What to work on | Your response should reproduce every line of the entries that contains the word "ModelFrobenioid".

#### Given data ####

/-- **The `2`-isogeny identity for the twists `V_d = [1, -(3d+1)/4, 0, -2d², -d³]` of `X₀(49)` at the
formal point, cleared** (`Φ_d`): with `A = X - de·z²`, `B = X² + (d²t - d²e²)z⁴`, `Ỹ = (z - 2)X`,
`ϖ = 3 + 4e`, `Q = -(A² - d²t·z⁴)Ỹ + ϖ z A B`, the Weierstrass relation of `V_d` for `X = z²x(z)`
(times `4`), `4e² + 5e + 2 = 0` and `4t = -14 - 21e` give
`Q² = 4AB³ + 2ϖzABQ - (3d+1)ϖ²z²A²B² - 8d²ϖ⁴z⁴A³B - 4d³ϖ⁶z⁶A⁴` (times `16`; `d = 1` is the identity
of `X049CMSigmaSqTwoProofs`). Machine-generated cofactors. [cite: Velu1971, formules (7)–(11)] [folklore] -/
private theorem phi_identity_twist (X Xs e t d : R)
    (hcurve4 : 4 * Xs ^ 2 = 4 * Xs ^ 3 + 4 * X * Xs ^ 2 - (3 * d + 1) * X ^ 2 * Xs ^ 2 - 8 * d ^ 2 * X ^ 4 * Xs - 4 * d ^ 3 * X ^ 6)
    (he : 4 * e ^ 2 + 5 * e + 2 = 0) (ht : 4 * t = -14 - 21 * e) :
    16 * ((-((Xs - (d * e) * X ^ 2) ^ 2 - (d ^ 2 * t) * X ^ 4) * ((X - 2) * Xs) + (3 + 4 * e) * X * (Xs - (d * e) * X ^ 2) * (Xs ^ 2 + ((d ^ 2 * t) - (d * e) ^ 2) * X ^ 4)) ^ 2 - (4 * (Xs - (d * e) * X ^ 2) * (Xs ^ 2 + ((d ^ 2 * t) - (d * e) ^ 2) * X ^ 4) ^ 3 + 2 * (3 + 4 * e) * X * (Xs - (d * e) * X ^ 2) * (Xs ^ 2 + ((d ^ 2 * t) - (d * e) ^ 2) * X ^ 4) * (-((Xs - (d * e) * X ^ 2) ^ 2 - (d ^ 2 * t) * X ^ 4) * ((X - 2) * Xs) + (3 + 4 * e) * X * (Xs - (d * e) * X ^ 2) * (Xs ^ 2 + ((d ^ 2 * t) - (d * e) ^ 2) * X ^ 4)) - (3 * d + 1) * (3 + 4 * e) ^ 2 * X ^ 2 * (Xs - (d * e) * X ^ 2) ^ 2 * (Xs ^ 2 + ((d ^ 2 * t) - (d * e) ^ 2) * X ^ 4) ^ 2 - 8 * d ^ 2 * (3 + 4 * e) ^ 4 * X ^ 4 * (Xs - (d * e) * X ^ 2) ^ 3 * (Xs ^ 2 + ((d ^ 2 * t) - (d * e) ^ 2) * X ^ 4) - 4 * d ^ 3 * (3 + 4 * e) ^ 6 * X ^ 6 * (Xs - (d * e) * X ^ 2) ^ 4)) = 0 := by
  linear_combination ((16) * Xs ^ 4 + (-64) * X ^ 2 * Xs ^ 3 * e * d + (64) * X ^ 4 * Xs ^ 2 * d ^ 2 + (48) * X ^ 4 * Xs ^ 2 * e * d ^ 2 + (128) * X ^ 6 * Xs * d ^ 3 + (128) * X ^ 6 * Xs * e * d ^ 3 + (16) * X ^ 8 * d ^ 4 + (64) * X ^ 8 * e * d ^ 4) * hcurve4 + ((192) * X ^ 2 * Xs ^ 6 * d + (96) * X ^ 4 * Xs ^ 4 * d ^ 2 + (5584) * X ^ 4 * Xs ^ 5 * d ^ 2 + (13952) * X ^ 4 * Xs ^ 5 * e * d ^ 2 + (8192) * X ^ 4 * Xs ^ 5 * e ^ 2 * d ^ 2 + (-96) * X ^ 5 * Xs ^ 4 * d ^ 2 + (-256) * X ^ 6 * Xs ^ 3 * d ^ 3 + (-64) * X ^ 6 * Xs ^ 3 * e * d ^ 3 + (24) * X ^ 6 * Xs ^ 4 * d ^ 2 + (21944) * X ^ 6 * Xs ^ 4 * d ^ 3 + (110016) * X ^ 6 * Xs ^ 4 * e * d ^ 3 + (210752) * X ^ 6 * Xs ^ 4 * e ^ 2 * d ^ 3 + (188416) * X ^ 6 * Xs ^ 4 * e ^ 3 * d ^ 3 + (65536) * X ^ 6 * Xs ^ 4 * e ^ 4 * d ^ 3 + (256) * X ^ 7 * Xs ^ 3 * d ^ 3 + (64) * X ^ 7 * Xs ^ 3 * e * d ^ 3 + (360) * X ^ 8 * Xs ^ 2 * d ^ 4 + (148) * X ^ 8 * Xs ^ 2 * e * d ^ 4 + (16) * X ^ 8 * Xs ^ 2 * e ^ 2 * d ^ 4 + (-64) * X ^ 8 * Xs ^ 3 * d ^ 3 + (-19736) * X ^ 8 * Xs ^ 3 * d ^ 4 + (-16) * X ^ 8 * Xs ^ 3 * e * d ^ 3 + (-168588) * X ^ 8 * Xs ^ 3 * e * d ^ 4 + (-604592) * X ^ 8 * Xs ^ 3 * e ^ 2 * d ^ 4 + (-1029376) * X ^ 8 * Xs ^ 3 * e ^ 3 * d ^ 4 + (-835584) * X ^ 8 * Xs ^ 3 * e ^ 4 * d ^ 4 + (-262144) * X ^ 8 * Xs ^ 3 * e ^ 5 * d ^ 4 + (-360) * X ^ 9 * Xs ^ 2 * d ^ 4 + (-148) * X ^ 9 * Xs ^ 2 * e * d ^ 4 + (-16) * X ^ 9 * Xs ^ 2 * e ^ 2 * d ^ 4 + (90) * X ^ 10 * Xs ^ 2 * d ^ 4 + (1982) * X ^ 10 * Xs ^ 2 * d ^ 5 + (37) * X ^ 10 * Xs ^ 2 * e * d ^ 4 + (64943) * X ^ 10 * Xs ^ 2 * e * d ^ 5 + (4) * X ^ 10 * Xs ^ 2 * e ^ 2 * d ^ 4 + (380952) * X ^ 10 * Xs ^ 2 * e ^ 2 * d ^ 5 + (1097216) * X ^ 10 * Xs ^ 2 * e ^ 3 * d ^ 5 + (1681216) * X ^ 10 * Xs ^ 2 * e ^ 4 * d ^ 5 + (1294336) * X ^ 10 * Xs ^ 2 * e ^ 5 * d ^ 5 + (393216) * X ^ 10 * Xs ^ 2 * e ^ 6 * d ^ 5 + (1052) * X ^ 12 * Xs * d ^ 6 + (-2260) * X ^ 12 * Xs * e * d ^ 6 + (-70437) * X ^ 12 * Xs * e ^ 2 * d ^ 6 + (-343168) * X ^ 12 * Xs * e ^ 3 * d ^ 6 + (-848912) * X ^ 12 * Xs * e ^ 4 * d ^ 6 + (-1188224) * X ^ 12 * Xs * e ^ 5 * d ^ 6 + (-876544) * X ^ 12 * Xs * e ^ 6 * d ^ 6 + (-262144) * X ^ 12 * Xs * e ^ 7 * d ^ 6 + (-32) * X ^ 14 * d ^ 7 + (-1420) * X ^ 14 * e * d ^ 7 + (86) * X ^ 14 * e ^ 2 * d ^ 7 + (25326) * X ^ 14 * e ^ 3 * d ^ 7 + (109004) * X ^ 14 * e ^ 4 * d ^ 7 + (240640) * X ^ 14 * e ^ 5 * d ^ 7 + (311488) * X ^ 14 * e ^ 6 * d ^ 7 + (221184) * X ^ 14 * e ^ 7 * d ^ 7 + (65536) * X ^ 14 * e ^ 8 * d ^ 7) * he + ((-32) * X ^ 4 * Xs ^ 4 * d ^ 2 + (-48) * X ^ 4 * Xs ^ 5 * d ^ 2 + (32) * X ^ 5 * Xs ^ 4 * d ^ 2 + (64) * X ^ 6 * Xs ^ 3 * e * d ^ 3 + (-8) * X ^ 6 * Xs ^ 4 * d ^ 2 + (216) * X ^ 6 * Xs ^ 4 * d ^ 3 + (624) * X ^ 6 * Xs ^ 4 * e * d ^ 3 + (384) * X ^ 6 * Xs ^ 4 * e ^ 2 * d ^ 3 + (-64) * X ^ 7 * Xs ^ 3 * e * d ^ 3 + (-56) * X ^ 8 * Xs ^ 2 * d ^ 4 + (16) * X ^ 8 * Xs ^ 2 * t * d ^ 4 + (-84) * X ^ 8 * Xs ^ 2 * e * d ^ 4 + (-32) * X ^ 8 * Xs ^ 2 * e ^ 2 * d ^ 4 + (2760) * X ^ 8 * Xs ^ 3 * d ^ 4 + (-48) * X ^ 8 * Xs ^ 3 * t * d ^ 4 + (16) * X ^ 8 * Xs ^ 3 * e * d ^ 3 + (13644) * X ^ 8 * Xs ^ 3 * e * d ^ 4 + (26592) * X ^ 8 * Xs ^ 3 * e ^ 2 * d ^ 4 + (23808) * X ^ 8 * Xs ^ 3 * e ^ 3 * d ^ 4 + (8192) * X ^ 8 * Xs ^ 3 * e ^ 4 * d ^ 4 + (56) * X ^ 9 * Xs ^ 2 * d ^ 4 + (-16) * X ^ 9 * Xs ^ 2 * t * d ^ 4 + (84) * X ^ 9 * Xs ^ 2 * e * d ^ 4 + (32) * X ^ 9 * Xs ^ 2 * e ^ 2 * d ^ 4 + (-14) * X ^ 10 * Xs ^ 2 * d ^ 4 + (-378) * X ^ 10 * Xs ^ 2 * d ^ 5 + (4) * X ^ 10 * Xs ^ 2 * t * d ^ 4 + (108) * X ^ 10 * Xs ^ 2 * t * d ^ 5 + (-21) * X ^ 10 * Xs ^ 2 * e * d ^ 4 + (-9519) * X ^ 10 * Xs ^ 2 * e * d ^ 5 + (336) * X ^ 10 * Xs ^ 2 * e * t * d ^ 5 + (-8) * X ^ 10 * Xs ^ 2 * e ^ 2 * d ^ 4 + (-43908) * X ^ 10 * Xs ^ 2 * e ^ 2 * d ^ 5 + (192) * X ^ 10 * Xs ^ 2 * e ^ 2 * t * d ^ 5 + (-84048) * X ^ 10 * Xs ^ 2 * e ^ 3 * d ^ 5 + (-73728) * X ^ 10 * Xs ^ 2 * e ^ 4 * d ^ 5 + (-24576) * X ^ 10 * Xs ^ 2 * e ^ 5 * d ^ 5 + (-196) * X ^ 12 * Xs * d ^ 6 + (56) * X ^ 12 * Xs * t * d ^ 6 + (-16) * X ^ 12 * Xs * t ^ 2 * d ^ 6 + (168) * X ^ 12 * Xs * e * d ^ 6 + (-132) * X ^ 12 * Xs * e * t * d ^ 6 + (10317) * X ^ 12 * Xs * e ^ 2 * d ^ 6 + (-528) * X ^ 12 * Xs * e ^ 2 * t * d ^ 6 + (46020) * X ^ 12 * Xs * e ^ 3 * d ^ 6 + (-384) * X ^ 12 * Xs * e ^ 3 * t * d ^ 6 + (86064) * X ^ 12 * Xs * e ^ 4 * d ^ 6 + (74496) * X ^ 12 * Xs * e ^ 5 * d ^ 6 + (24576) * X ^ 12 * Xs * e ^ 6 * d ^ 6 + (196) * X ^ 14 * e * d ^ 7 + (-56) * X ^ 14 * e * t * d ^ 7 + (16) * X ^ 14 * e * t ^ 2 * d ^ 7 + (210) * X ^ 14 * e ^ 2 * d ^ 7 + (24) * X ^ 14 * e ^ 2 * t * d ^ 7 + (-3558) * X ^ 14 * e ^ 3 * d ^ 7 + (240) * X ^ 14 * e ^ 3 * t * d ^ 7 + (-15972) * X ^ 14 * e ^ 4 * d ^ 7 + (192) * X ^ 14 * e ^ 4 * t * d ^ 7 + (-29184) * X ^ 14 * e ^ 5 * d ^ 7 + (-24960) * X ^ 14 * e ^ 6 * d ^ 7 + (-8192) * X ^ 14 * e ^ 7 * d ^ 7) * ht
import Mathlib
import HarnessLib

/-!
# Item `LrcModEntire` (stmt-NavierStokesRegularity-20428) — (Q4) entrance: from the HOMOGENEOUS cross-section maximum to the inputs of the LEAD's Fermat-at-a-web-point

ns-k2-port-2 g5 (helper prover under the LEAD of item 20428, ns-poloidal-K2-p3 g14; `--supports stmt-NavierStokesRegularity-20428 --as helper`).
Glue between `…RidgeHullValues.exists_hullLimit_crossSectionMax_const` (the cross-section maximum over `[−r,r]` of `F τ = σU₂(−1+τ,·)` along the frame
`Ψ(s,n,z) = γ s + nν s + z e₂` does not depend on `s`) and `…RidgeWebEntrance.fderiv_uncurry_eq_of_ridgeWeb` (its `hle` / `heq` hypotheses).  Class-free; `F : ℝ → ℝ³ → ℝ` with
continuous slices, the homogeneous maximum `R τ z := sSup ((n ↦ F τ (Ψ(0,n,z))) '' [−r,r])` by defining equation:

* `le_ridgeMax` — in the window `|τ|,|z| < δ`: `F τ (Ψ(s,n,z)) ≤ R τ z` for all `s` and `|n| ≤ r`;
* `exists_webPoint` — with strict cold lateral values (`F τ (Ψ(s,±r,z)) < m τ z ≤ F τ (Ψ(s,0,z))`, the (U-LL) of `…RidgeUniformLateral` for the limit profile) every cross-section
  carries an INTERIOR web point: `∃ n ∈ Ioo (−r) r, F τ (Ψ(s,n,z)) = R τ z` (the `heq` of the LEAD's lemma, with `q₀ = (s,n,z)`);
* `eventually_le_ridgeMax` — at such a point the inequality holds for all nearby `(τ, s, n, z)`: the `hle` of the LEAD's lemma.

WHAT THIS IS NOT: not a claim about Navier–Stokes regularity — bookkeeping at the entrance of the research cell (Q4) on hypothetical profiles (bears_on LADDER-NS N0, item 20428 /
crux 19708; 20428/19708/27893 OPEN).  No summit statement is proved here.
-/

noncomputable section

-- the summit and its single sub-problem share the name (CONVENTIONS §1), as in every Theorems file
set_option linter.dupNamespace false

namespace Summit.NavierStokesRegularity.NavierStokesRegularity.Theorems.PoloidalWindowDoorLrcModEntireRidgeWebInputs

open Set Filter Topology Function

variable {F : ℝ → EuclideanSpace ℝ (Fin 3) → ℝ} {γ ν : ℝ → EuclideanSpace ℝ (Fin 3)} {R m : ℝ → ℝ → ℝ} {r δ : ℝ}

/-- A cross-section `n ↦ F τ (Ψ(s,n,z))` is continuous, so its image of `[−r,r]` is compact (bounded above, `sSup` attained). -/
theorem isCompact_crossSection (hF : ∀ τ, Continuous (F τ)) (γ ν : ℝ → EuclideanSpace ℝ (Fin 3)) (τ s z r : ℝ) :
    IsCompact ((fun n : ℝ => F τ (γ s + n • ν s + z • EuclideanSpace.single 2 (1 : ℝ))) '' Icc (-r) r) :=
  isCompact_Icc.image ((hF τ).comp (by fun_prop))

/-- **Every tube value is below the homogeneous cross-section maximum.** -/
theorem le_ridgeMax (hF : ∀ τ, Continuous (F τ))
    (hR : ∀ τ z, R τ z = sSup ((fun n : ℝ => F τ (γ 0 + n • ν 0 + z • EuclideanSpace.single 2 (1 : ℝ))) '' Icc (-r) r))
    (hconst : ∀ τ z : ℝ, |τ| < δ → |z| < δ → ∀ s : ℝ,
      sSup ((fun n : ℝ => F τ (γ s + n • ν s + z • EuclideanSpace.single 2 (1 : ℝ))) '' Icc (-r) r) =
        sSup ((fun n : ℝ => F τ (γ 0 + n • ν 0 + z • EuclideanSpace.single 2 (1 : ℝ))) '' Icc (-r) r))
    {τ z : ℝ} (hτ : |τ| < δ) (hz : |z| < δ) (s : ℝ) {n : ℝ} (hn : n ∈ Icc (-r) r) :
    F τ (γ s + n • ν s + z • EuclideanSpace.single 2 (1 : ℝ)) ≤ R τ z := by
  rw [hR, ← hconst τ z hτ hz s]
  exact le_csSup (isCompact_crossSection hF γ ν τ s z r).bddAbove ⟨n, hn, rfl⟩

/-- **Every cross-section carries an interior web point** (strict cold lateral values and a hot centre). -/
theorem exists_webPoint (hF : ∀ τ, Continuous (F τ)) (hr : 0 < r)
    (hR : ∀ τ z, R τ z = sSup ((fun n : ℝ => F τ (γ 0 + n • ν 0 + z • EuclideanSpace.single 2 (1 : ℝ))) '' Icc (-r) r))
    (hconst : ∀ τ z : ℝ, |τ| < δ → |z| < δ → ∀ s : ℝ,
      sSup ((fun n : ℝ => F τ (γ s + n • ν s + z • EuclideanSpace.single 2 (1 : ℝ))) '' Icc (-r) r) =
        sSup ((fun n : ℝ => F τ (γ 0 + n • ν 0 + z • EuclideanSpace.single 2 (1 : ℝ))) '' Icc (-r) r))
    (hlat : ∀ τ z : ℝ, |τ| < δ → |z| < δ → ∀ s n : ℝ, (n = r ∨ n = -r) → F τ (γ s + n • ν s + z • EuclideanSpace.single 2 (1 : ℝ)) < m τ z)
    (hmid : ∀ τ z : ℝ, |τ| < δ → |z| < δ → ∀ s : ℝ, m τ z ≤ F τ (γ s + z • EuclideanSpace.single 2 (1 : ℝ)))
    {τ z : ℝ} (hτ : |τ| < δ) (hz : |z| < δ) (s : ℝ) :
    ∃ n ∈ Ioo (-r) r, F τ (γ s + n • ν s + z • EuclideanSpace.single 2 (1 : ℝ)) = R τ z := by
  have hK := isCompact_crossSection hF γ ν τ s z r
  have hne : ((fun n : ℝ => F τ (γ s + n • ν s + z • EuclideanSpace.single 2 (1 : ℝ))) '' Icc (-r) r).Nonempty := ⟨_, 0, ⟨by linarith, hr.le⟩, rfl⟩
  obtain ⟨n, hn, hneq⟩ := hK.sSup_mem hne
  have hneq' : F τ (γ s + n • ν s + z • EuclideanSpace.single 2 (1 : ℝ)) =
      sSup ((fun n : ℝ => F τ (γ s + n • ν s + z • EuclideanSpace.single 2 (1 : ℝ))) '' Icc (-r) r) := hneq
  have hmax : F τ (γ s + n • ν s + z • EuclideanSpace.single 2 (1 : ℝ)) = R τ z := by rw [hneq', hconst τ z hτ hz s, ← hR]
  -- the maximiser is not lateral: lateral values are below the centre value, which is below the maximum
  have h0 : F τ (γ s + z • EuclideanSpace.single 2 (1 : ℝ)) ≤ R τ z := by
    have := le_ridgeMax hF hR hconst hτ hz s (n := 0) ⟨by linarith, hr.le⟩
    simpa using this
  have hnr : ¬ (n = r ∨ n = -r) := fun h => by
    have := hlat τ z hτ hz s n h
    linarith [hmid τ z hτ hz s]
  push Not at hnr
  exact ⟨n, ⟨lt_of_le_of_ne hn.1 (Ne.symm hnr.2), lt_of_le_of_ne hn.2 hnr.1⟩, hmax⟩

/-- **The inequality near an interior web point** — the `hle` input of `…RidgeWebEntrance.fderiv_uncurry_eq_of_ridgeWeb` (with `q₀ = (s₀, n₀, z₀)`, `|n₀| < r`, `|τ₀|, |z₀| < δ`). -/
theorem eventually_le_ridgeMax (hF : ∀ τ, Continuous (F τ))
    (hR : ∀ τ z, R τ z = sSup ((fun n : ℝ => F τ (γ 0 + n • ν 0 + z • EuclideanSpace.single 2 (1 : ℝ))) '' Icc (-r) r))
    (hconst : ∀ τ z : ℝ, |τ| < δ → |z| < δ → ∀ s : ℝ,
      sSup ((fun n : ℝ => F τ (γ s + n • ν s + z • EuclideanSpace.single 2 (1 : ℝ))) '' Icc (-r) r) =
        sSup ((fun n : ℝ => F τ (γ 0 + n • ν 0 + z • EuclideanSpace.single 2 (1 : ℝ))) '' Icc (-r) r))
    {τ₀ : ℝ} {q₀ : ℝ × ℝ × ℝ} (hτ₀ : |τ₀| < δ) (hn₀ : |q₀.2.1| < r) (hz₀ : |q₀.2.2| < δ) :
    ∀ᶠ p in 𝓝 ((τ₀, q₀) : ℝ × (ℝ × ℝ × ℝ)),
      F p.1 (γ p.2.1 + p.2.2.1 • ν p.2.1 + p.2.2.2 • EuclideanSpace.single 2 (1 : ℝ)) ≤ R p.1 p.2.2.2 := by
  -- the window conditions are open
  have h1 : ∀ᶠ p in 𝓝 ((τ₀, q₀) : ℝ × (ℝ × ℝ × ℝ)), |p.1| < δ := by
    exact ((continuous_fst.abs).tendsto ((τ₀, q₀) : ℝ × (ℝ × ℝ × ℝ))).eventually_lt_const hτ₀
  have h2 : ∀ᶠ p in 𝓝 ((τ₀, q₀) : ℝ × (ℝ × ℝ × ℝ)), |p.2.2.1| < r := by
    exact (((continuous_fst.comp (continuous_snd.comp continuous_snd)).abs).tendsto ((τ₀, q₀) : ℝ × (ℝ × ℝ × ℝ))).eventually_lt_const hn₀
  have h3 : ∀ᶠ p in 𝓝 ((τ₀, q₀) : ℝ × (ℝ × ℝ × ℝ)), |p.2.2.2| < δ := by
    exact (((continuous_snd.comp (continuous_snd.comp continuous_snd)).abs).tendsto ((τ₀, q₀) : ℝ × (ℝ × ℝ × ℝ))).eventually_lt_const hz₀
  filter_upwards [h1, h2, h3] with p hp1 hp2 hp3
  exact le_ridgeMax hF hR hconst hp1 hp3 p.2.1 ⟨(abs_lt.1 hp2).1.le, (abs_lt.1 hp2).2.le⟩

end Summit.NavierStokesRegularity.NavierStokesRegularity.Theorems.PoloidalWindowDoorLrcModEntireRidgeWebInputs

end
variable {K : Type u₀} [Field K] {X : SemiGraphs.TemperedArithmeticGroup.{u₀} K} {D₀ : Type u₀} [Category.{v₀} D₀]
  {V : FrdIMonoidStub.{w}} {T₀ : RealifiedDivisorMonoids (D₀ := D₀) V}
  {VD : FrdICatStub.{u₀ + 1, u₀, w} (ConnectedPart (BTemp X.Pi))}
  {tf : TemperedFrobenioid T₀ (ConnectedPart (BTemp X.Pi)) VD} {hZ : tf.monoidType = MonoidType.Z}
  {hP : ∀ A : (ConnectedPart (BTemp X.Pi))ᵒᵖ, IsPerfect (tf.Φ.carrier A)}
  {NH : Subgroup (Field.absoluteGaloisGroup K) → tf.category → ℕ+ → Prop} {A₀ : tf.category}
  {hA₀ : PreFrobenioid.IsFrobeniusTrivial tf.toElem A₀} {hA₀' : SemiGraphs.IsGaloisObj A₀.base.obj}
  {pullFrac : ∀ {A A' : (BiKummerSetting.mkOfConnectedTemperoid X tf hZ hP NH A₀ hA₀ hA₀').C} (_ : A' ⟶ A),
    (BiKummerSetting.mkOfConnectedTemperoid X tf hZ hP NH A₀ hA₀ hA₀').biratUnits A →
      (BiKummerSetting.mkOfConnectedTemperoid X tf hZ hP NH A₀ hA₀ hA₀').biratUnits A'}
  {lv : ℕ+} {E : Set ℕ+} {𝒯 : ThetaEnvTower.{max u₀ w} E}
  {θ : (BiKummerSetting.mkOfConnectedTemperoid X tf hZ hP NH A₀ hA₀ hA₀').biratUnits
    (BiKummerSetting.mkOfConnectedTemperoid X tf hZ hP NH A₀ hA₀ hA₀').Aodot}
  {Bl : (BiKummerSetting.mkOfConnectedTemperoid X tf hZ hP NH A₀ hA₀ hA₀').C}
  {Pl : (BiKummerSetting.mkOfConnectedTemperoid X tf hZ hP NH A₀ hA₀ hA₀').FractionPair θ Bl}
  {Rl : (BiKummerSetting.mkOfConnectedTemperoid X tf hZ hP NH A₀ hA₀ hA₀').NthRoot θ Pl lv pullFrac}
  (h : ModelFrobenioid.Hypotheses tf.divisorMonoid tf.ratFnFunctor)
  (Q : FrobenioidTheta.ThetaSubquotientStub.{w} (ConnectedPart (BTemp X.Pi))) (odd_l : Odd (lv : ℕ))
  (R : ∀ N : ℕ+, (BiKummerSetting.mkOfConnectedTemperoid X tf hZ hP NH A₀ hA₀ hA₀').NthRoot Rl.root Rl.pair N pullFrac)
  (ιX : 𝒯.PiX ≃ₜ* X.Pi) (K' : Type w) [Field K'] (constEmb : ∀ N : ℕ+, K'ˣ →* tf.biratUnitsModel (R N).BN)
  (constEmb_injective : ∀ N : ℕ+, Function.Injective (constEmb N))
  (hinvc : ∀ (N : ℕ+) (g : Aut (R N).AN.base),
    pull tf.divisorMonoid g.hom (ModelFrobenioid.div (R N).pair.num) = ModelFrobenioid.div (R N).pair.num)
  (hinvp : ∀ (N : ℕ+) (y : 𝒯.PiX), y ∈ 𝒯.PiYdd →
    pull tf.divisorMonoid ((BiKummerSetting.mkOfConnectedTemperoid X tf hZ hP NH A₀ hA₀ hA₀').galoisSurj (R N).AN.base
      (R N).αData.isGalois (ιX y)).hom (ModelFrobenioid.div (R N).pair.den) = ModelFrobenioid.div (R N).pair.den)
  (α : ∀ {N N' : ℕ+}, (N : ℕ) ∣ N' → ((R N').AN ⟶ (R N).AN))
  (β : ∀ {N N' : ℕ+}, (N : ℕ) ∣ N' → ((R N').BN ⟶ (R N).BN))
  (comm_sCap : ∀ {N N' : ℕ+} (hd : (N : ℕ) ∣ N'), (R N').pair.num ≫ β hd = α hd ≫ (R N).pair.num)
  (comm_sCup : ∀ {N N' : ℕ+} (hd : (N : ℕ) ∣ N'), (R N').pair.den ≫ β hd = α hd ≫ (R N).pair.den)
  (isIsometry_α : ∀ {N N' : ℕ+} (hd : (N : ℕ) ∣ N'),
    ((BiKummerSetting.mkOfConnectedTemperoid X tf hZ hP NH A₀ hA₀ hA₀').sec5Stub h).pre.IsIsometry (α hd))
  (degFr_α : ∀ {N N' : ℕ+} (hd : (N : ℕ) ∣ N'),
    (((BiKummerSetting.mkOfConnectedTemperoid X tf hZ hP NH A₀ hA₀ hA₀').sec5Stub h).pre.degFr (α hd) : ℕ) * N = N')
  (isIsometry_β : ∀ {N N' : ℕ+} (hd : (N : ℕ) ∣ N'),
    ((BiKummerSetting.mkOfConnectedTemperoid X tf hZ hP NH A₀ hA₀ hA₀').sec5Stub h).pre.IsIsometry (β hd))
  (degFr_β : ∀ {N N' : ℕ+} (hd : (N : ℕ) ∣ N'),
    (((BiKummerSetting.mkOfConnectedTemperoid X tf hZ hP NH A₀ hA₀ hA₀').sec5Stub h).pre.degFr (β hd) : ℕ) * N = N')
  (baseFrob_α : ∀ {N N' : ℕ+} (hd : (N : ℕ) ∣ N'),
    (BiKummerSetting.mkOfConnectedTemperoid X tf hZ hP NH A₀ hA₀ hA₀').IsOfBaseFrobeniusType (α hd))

####

Exercise solution |
  (h : ModelFrobenioid.Hypotheses tf.divisorMonoid tf.ratFnFunctor)
    pull tf.divisorMonoid g.hom (ModelFrobenioid.div (R N).pair.num) = ModelFrobenioid.div (R N).pair.num)
      (R N).αData.isGalois (ιX y)).hom (ModelFrobenioid.div (R N).pair.den) = ModelFrobenioid.div (R N).pair.den)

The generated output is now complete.